§ **What is needed**: A stretch of the entries below is to be set down exactly, running from the line with "φ ≫ zeroFrob" through the line with "Φ.obj (op X.base)) ^ (degFr φ : ℕ)", both included, and no other line.
*** Records for the exercise ***
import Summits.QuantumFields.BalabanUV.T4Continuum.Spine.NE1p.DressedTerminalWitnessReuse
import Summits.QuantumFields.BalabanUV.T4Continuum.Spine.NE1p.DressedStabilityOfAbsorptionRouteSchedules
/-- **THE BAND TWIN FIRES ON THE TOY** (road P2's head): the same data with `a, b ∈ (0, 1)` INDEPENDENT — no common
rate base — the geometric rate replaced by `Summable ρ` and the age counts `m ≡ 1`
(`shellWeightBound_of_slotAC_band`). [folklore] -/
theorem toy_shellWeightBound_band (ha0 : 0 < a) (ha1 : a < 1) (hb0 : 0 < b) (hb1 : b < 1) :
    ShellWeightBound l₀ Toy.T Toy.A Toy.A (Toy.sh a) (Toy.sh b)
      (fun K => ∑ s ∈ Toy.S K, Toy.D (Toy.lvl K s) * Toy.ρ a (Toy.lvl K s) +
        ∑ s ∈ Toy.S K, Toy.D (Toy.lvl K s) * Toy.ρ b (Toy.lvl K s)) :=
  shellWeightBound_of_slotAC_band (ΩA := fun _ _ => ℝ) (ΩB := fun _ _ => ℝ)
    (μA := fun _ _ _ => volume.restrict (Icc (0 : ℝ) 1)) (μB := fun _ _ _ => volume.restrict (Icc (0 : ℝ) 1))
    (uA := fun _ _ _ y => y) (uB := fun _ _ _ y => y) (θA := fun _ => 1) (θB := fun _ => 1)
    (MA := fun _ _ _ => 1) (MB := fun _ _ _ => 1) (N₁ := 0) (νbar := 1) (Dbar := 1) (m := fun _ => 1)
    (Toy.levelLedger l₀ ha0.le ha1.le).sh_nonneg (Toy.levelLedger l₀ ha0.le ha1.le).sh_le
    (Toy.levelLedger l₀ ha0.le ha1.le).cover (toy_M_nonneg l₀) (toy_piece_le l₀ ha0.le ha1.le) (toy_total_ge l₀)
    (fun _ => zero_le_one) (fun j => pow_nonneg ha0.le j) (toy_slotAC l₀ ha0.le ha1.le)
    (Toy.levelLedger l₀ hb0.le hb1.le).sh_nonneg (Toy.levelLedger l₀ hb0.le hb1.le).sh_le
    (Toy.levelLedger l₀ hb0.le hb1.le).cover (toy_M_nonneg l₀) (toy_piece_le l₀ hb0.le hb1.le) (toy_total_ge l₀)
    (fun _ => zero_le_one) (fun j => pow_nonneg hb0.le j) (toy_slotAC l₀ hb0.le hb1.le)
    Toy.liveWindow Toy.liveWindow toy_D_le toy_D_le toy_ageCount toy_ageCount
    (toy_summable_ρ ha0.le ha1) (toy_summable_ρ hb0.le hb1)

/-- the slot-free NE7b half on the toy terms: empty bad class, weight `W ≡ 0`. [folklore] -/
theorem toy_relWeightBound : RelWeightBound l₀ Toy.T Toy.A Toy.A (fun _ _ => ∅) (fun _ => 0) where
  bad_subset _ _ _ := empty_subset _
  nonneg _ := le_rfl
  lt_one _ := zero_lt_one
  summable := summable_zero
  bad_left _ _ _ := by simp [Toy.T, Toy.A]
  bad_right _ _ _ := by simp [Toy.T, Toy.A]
*** End of Records for the exercise ***
*** Records for the exercise ***
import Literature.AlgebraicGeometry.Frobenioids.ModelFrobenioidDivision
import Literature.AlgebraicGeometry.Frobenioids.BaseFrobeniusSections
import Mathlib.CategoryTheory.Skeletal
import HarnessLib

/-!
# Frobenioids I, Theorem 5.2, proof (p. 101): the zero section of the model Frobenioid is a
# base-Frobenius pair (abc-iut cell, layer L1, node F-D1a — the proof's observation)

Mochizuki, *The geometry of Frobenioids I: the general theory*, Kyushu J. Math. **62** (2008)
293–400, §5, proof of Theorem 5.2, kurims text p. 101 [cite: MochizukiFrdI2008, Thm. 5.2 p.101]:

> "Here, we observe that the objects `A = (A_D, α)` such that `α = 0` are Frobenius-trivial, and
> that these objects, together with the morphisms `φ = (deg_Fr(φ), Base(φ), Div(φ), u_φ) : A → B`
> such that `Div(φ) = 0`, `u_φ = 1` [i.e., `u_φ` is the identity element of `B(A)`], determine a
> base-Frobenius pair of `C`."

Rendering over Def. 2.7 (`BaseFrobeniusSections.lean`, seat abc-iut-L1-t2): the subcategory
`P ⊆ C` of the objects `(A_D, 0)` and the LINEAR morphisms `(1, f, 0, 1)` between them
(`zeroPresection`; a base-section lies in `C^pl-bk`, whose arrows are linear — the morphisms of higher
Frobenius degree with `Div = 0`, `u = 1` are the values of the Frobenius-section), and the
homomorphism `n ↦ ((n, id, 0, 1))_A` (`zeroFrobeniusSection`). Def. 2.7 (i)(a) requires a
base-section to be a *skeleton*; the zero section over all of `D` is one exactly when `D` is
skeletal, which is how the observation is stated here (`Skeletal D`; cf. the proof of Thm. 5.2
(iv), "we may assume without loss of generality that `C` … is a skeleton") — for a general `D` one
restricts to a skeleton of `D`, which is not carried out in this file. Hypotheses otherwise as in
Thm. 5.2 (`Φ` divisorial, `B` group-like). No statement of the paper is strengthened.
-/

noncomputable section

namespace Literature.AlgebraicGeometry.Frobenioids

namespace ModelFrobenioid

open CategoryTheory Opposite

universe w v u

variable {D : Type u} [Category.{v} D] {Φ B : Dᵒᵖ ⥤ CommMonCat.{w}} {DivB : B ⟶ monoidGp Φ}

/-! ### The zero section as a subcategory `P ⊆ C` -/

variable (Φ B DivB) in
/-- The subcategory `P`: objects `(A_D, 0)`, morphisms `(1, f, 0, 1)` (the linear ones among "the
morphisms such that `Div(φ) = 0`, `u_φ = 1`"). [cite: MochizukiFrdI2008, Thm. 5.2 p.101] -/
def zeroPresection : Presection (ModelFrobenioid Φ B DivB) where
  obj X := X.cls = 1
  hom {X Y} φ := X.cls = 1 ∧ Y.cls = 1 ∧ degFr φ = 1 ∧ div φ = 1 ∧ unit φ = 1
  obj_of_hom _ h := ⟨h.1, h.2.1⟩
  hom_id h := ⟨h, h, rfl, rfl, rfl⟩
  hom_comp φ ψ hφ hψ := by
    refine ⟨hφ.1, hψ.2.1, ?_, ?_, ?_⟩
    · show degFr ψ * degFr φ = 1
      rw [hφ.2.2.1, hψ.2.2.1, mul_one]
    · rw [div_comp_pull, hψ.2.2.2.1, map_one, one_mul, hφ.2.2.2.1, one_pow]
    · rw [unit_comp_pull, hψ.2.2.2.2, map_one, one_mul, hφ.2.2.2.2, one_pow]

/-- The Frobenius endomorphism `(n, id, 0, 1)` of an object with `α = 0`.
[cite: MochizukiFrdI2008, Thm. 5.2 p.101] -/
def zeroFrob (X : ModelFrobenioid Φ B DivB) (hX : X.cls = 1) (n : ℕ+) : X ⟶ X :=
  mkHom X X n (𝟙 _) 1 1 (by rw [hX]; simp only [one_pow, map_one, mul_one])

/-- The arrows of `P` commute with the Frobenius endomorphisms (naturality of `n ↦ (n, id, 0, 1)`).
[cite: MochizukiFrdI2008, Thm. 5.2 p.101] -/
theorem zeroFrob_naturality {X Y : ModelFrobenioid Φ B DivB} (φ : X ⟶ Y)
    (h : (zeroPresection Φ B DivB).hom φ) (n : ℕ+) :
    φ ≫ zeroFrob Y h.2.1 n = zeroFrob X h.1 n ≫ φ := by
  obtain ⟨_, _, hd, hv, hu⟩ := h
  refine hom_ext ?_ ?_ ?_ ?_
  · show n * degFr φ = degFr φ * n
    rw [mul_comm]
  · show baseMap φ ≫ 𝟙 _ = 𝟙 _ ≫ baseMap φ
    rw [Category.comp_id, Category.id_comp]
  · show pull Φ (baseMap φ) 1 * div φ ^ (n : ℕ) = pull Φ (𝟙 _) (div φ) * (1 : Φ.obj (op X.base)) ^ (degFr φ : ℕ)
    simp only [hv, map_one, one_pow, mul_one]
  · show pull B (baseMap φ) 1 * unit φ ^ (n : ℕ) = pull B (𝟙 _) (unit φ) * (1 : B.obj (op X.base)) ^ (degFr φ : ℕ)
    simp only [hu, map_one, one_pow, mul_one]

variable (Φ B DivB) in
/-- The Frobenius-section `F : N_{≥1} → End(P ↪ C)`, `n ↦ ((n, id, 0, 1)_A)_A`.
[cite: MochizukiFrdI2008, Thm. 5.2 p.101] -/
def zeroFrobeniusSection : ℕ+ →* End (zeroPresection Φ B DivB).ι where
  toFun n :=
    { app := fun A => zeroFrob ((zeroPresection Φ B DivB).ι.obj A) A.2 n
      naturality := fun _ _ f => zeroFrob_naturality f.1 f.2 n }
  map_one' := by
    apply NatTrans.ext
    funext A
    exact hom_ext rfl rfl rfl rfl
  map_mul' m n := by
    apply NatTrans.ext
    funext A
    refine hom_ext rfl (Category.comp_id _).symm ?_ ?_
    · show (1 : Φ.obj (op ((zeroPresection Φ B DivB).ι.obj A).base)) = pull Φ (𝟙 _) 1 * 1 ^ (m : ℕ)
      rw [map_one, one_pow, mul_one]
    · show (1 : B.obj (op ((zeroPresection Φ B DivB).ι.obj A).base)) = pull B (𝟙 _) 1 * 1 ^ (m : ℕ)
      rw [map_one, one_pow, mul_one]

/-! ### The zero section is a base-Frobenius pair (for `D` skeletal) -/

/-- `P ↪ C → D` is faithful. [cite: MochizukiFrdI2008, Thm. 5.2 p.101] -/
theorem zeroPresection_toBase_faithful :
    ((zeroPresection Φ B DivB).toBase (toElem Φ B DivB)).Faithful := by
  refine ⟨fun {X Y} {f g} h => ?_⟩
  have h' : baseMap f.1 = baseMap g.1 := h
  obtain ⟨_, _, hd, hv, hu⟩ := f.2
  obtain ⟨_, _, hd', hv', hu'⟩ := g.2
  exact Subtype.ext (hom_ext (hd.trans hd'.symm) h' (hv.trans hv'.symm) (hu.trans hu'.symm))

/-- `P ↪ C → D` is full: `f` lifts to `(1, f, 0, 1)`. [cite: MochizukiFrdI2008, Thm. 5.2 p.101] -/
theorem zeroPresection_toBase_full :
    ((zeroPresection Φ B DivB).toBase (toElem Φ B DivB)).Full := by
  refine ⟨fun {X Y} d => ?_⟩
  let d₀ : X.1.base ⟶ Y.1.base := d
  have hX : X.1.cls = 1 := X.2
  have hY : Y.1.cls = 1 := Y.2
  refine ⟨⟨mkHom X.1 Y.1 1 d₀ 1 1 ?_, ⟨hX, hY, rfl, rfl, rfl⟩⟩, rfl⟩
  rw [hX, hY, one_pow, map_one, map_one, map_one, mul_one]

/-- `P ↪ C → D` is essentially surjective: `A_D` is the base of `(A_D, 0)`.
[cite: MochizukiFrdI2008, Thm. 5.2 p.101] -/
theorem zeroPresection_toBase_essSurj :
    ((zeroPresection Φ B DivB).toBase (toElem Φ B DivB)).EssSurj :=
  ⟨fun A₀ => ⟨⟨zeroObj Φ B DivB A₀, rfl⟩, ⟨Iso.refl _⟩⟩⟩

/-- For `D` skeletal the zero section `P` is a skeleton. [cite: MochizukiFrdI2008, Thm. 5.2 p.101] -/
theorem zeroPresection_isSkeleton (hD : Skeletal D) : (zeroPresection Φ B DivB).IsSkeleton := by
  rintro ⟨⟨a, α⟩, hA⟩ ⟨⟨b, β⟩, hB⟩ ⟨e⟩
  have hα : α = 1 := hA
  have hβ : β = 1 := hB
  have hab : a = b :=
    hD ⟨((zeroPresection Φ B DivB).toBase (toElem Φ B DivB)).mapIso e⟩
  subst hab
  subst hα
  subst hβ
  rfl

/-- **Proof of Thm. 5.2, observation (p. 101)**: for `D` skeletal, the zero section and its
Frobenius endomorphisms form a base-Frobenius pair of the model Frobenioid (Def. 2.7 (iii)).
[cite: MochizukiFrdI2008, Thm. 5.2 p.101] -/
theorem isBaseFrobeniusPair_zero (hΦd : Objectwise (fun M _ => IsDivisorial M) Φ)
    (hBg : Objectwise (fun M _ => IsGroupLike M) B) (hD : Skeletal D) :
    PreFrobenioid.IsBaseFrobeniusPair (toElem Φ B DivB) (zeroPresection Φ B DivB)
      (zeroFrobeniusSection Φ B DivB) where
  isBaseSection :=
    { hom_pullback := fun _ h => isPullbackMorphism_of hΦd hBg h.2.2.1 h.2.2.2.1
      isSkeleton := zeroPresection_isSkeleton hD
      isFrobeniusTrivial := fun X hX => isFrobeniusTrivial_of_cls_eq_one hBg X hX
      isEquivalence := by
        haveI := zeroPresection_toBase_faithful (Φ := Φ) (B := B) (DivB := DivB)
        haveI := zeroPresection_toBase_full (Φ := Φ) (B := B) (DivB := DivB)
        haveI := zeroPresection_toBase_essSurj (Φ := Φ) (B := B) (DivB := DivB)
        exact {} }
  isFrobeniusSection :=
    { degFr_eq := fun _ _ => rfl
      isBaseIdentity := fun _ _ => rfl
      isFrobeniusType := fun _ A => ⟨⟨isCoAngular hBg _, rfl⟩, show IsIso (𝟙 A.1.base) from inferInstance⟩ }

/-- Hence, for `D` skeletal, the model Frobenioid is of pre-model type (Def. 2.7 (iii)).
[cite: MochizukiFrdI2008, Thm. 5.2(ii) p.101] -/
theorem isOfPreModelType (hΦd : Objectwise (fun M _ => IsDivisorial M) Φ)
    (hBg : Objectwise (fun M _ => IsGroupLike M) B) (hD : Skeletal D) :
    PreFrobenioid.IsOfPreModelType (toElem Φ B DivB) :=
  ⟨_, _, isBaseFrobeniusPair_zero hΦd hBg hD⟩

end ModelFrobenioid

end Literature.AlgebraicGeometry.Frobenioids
*** End of Records for the exercise ***
§ **Task solution**:
    φ ≫ zeroFrob Y h.2.1 n = zeroFrob X h.1 n ≫ φ := by
  obtain ⟨_, _, hd, hv, hu⟩ := h
  refine hom_ext ?_ ?_ ?_ ?_
  · show n * degFr φ = degFr φ * n
    rw [mul_comm]
  · show baseMap φ ≫ 𝟙 _ = 𝟙 _ ≫ baseMap φ
    rw [Category.comp_id, Category.id_comp]
  · show pull Φ (baseMap φ) 1 * div φ ^ (n : ℕ) = pull Φ (𝟙 _) (div φ) * (1 : Φ.obj (op X.base)) ^ (degFr φ : ℕ)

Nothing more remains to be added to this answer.